Long-distance carcass transport at Olduvai Gorge? A quantitative examination of Bed I skeletal element abundances

https://doi.org/10.1016/j.jhevol.2008.12.008Get rights and content

Abstract

Relative abundances of skeletal elements at Plio-Pleistocene archaeological sites have long been interpreted to represent selective transport of portions of large prey. Models from optimal foraging theory suggest that the degree of carcass transport selectivity reflects transport constraints, particularly transport distance. A quantitative analysis of skeletal element abundances in five bone assemblages from Bed I, Olduvai Gorge, indicates that within the subset of elements most likely to resist attritional processes, there is no evidence for preferential transport of small or large mammals. The results suggest relatively low carcass transport costs and are most consistent with site formation models favoring short-distance carcass transport. The data are also consistent with the possibility that hominins were not responsible for transporting bones at some sites. Several Bed I assemblages, with the exception of FLK-Zinjanthropus, lack evidence of a functional relationship between flaked stone artifacts and the faunal remains, such as cut-marks or percussion-marks on bone. In conjunction with the skeletal part data, this suggests that hominin involvement with the bone assemblages was minimal at all sites but FLK-Zinjanthropus. The patterning at Bed I contrasts strongly with Middle Stone Age and Middle Paleolithic assemblages, which provide clear evidence for selective transport, suggesting higher transport costs and longer transport distances.

Introduction

Ethnographic observations indicate that hunters faced with carcass transport constraints must select a limited number of body parts for transportation from the kill site to the consumption site (Yellen, 1977, Binford, 1978, Bunn et al., 1988, O'Connell et al., 1988a, O'Connell et al., 1990, Bartram, 1993b, Abe, 2005). These observations provide underlying support behind the long-standing zooarchaeological tradition of examining the relative abundances of skeletal parts in order to interpret butchery and transport decisions (White, 1952, White, 1953, White, 1954, White, 1955, Perkins and Daly, 1968). The incorporation of skeletal element analysis into foraging theory models has provided faunal analysts with the tools to examine butchery and transport decisions in relation to energetic costs and returns (Broughton, 1994, Broughton, 1999, Grayson and Cannon, 1999, Cannon, 2003, Marean and Cleghorn, 2003, Egeland and Byerly, 2005, Nagaoka, 2005, Nagaoka, 2006, Faith, 2007). Examination of skeletal element abundances within the context of foraging theory stems largely from Binford's ethnoarchaeological study of the caribou-hunting Nunamiut (Binford, 1978). Binford reasoned that the nutritional value of different body parts plays a critical role in determining Nunamiut butchery and transport decisions. He collected data from caribou (Rangifer tarandus) and sheep (Ovis aries) carcasses to develop indices of the economic utility of skeletal portions as a tool for examining their frequencies in bone assemblages. Binford's development of economic utility indices assumes that people optimally forage across carcasses of large prey in the same manner that people optimally forage for prey across larger landscapes (Grayson, 1988, Grayson, 1989). It is now widely accepted that butchery and transport decisions are mediated by the economic value of different body parts in relationship to the energetic costs of transporting them (Bunn et al., 1988, Metcalfe and Jones, 1988, O'Connell et al., 1988a, O'Connell et al., 1990, Bartram, 1993b, Cannon, 2003).

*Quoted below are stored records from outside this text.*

import Literature.AlgebraicGeometry.Resolution.KnafKuhlmann2009HenselianRationality
import Literature.AlgebraicGeometry.Resolution.AbhyankarEtaleAscent
import HarnessLib

/-!
# Knaf–Kuhlmann 2009, Thm. 3.8 in local-étale form, and Lemma 3.7 (2) proved

Topic: `Literature/AlgebraicGeometry/Resolution`. After `KnafKuhlmann2009Prop310.lean`
(`KnafKuhlmann2009_Prop310_sepClosed`, hence KK09 Thm. 1.1 and the fact `KnafKuhlmann2009` = KK09
Thm. 1.2, from `KnafKuhlmann2009_Thm38_Lemma37_sepClosed`) the named fact `KnafKuhlmann2009` rests
on exactly two named facts, `KnafKuhlmann2009_Thm38_Lemma37_sepClosed`
(`KnafKuhlmann2009HenselianRationality.lean`: KK09 Thm. 3.8 = F.-V. Kuhlmann's henselian
rationality [K8], combined with Lemma 3.7 (2), (3), in the form "there is a transcendence basis
`{x} ⊆ F` with `P` strongly smoothly `O_{K(x)}`-uniformizable") and `KnafKuhlmann2005_Thm34_etale`
(`AbhyankarEtaleAscent.lean`: KK05 Thm. 3.4 in the standard-étale form of KK05 §5). This file
splits the first along the printed text (it imports neither `KnafKuhlmann2009Prop310.lean` nor
`KnafKuhlmann2009Thm11.lean`; compose `KnafKuhlmann2009_Thm38_Lemma37_sepClosed.of_localEtale`
below with the theorems of those files to reach Prop. 3.10, Thm. 1.1 and Thm. 1.2). Lemma 3.7 reads (p. 13 of the arXiv PDF): "Let `(F|L,P)` be a finite valued field
extension […] 2. `P` is strongly smoothly `O_L`-uniformizable if and only if `O_P|O_L` is
local-étale. 3. `O_P|O_L` is local-étale if and only if `(F,P)` lies in the absolute inertia
field of `(L,P)`." with "2.: The remaining implication ⇐ is obvious. 3.: See [Ray], Ch. X.,
Thm. 1."; and local-étale means, as in KK05 §5 (p. 12, the passage vendored with
`KnafKuhlmann2005_Thm34_etale`): "`O_F = A_q` for an étale `O_E`-algebra `A` and
`q = A ∩ M_F`. According to [Ray], Ch. V, Thm. 1 we can assume that `A` is standard-étale,
i.e. `A = O_E[x]_{g(x)}`, where `O_E[x] = O_E[X]/fO_E[X]` with a monic polynomial
`f ∈ O_E[X]` […] Claim: In the definition of `A` we can assume `f` to be prime."

* `KnafKuhlmann2009_Thm38_localEtale_sepClosed` — NAMED FACT: Thm. 3.8 with Lemma 3.7 (3) (and
  [Ray] V Thm. 1, the Claim of KK05 §5), over a separably closed ground field, in the SAME
  standard-étale rendering as `KnafKuhlmann2005_Thm34_etale`: for `(F|K, P)` an immediate
  separable function field of transcendence degree `1` over the separably closed `K`, there
  are a transcendence basis `{x} ⊆ F` of `F|K` — with `E := K(x)` — an element `η ∈ O_F` with
  `F = E(η)`, a monic `f` over `O_E` with `f(η) = 0` of least degree among the non-zero
  polynomials over `E` vanishing at `η`, polynomials `g, h, p₂` over `O_E` and `s` with
  `f'h + f p₂ = gˢ`, `g(η) ∈ O_F^×`, and `O_F = (O_E[η]_{g(η)})_q`: every `z ∈ O_F` is
  `a(η)/(b(η) g(η)ᵏ)` with `a, b` over `O_E`, `b(η) ∈ O_F^×`. (Thm. 3.8 gives `x` with
  `F ⊆ K(x)^h ⊆ K(x)^i`, the absolute inertia field; Lemma 3.7 (3) = [Ray] X Thm. 1 makes
  `O_F|O_{K(x)}` local-étale; [Ray] V Thm. 1 and the Claim give the standard-étale `A` with
  `f` prime, i.e. of least degree.)
* `exists_standardEtale_model_subring` — PROVED, **Lemma 3.7 (2) ⇐ made explicit**: over ANY
  subring `B ⊆ O_V ∩ F` of `Ω`, standard-étale data `η, f, g, h, p₂, s` as above (`f` monic
  over `B` of least degree among the non-zero polynomials over `B` vanishing at `η`,
  `f'h + f p₂ = gˢ`, `v(g(η)) = 0`) generate a `B`-subalgebra `A = B[η]_{g(η)} ⊆ O_V ∩ F`
  which is finitely presented and formally smooth over `B` (`A ≅ (B[X]/(f))_g`, Mathlib's
  `StandardEtalePair`; the kernel of `B[X] → Ω`, `X ↦ η`, is `(f)` by monic division and
  minimality — no normality of `B` is needed). The twin of `exists_standardEtale_model`
  (`AbhyankarEtaleAscent.lean`, base a smooth normal `K`-algebra) for a subring base.
* `KnafKuhlmann2009_Thm38_Lemma37_sepClosed.of_localEtale` — PROVED: the local-étale fact
  implies `KnafKuhlmann2009_Thm38_Lemma37_sepClosed` (the model `O_{K(x)}[η]_{g(η)}` serves
  every finite `Z ⊆ O_F`).
* Consequently Prop. 3.10, Thm. 1.1 and the fact `KnafKuhlmann2009` follow from
  `{KnafKuhlmann2009_Thm38_localEtale_sepClosed, KnafKuhlmann2005_Thm34_etale}` — two statements of
  pure valuation theory in one standard-étale rendering — by composing `of_localEtale` with the
  theorems of `KnafKuhlmann2009Prop310.lean`.

## Sources

* [KK09] H. Knaf, F.-V. Kuhlmann, *Every place admits local uniformization in a finite extension
  of the function field*, Adv. Math. 221 (2009) 428–453 = arXiv:math/0702856: §1 p. 5
  ("inertially generated", "henselian generated"), §2.1 p. 7 (henselization `K^h` as the
  decomposition field, absolute inertia field `K^i ⊇ K^h`), §2.3 p. 8 (separably tame), §3.1
  p. 11 (standard-étale algebras), Lemma 3.7 and Thm. 3.8 (p. 13), proof of Prop. 3.10 (p. 14).
  Pages of the 19-page arXiv PDF.
* [KK05] H. Knaf, F.-V. Kuhlmann, *Abhyankar places admit local uniformization in any
  characteristic*, Ann. Sci. ÉNS 38 (2005) 833–846 = arXiv:math/0304159, §5 p. 12 (local-étale
  extensions of valuation rings are localisations of standard-étale algebras with `f` prime).
* [K8] F.-V. Kuhlmann, *Elimination of ramification II: Henselian rationality*, Israel J. Math.
  234 (2019) 927–958 = arXiv:1701.05508 (bib key `Kuhlmann2019`), Thm. 1.3 (transcendence
  degree `1`: "Let `(K, v)` be a separably tame field and `(F|K, v)` an immediate function field,
  with `F|K` a separable extension. If its transcendence degree over `K` is `1`, then `(F|K, v)` is
  henselian rational.") (the proof of Thm. 3.8).
* [Ray] M. Raynaud, *Anneaux locaux henséliens*, LNM 169 (1970), Ch. V Thm. 1, Ch. X Thm. 1.

## Rendering notes

As in `KnafKuhlmann2009HenselianRationality.lean` and `AbhyankarEtaleAscent.lean`: `(Ω, V)` one
valued field, `K ≤ F` subfields, `E = K(x) = Subfield.closure (K ∪ {x})`, `O_M = V ∩ M`;
polynomials "over `O_E`" are polynomials over `Ω` with coefficients in `V ∩ E`; "`f` prime" ↦
`f` monic of least degree among the non-zero polynomials over `E` vanishing at `η`; a unit of
`O_F` ↦ value `1`; "`O_F = A_q`" ↦ the displayed representation of the elements of `O_F`. The
separable closedness of `K` makes `(K, P)` separably tame for every `P` (module docstring of
`KnafKuhlmann2009HenselianRationality.lean`); the place is non-trivial on `K` automatically (an
immediate `F ≠ K` forces it), as Thm. 3.8 requires.
-/

noncomputable section

namespace Literature.AlgebraicGeometry.Resolution

universe u

open IsLocalRing Polynomial

/-- NAMED FACT — **Knaf–Kuhlmann 2009, Thm. 3.8 with Lemma 3.7 (3), local-étale form, over a
separably closed ground field** (Thm. 3.8: "Let `(F|K,P)` be an immediate, valued function
field of transcendence degree 1 and assume that `(K,P)` is separably tame. If `F|K` is
separable, then there exists `x ∈ F` such that `(F,P)` lies in the henselization
`(K(x)^h,P^h)`, that is `(F|K,P)` is henselian generated."; Lemma 3.7 (3): "`O_P|O_L` is
local-étale if and only if `(F,P)` lies in the absolute inertia field of `(L,P)`" — [Ray] X
Thm. 1 —, the henselization lying in the absolute inertia field (§2.1); local-étale unfolded as
in Knaf–Kuhlmann 2005, §5 p. 12: "`O_F = A_q` for an étale `O_E`-algebra `A` […] we can assume
that `A` is standard-étale, i.e. `A = O_E[x]_{g(x)}`, where `O_E[x] = O_E[X]/fO_E[X]` with a
monic polynomial `f ∈ O_E[X]` […] the image of the derivative `f'` […] is a unit. Claim: […] we
can assume `f` to be prime."). Rendering (module docstring), for `K` separably closed and
`(F|K, P)` immediate, separable, of transcendence degree `1`: a transcendence basis `{x} ⊆ F`,
`E := K(x)`, `η ∈ O_F` with `F = E(η)`, `f` monic over `O_E` with `f(η) = 0` and of least degree
among the non-zero polynomials over `E` vanishing at `η`, `f'h + f p₂ = gˢ` over `O_E` with
`g(η)` a unit of `O_F`, and every `z ∈ O_F` of the form `a(η)/(b(η) g(η)ᵏ)`, `a, b` over `O_E`,
`b(η)` a unit. Users take `(h : KnafKuhlmann2009_Thm38_localEtale_sepClosed)`.
[cite: KnafKuhlmann2009, Thm. 3.8 and Lemma 3.7 (3)] -/
def KnafKuhlmann2009_Thm38_localEtale_sepClosed : Prop :=
  ∀ (Ω : Type u) [Field Ω] (V : ValuationSubring Ω) (K F : Subfield Ω), IsSepClosed K →
    K ≤ F → FGOver K F → SeparablyGeneratedOver K F →
    (∃ x ∈ F, Transcendental K x ∧
      ∀ z ∈ F, IsAlgebraic (IntermediateField.adjoin K ({x} : Set Ω)) z) →
    IsImmediateOver V K F →
    ∃ x ∈ F, Transcendental K x ∧
      ∃ (η : Ω) (f g h p₂ : Polynomial Ω) (s : ℕ),
        η ∈ V ∧
        Subfield.closure ((Subfield.closure ((K : Set Ω) ∪ {x}) : Set Ω) ∪ {η}) = F ∧
        f.Monic ∧ f.eval η = 0 ∧
        (∀ P ∈ ({f, g, h, p₂} : Set (Polynomial Ω)), ∀ k, P.coeff k ∈ V ∧
          P.coeff k ∈ Subfield.closure ((K : Set Ω) ∪ {x})) ∧
        (∀ P : Polynomial Ω, (∀ k, P.coeff k ∈ Subfield.closure ((K : Set Ω) ∪ {x})) →
          P ≠ 0 → P.eval η = 0 → f.natDegree ≤ P.natDegree) ∧
        Polynomial.derivative f * h + f * p₂ = g ^ s ∧
        V.valuation (g.eval η) = 1 ∧
        ∀ z ∈ F, z ∈ V → ∃ (a b : Polynomial Ω) (k : ℕ),
          (∀ P ∈ ({a, b} : Set (Polynomial Ω)), ∀ k, P.coeff k ∈ V ∧
            P.coeff k ∈ Subfield.closure ((K : Set Ω) ∪ {x})) ∧
          V.valuation (b.eval η) = 1 ∧ z = a.eval η / (b.eval η * g.eval η ^ k)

The analysis of skeletal element frequencies within a foraging theory framework can be used to examine the carcass transport decisions of Plio-Pleistocene hominins. Were butchery and transport decisions constrained by long-distance carcass transport, similar to that documented for modern hunter-gatherers (e.g., Bunn et al., 1988, O'Connell et al., 1988b, O'Connell et al., 1990, Bartram, 1993b), or by rather short-distance carcass transport, perhaps on the scale of only tens to hundreds of meters? Among carnivores, short-distance transport has been defined as that regularly documented in their peripheral transport of prey from kill sites, less than 500 meters, in contrast to longer-distance transport to their dens (Domínguez-Rodrigo, 1994). In human foragers, short-distance transport of complete carcasses has been documented among the Hadza to be between 3 and 5 km, and long-distance transport, which includes discard of carcass remains at the kill site, from 5 km to more than 14 km (Bunn et al., 1988). Answers to the question of carcass transport behavior is relevant to one of the most contentious issues in Plio-Pleistocene archaeology: What is the behavioral significance of Plio-Pleistocene archaeological sites (e.g., Domínguez-Rodrigo et al., 2007, O'Connell et al., 2002, and references cited therein)? Do they represent “central places” to which Plio-Pleistocene hominins transported fully fleshed animal carcasses from long distances (Isaac, 1978, Isaac, 1983)? Or were they “near-kill accumulations” to which hominins brought small quantities of meat and marrow from carcasses defleshed and abandoned by carnivores nearby (O'Connell et al., 2002)? The goal of this study is to assess Plio-Pleistocene hominin carcass transport strategies through a quantitative examination of skeletal element abundances recovered from five sites in Bed I, Olduvai Gorge, Tanzania.

Section snippets

Historical background

Associations of fragmented faunal remains with flaked stone artifacts in Plio-Pleistocene archaeological sites traditionally justified the interpretations of these sites as “living floors” (Leakey, 1971), “home bases”, or “central-place foraging sites” (Isaac, 1978, Isaac, 1983), to which hominins transported a variety of foods, especially meat acquired from big-game hunting. This interpretation provided the basis for assigning numerous modern human behavioral characteristics to early Homo,

The Bed I study sites

Leakey (1971) excavated numerous archaeological sites from Bed I, dating to ca. 1.85–1.75 Ma (Walter et al., 1991). Here we examine skeletal element abundances from five assemblages: FLK North: Levels 1/2, 3, and 4; FLK-Zinjanthropus; and FLK NN: Level 1 (Table 1). The skeletal element data represent the efforts of the most recent examination of the Bed I archaeofaunas, undertaken by Domínguez-Rodrigo et al. (2007).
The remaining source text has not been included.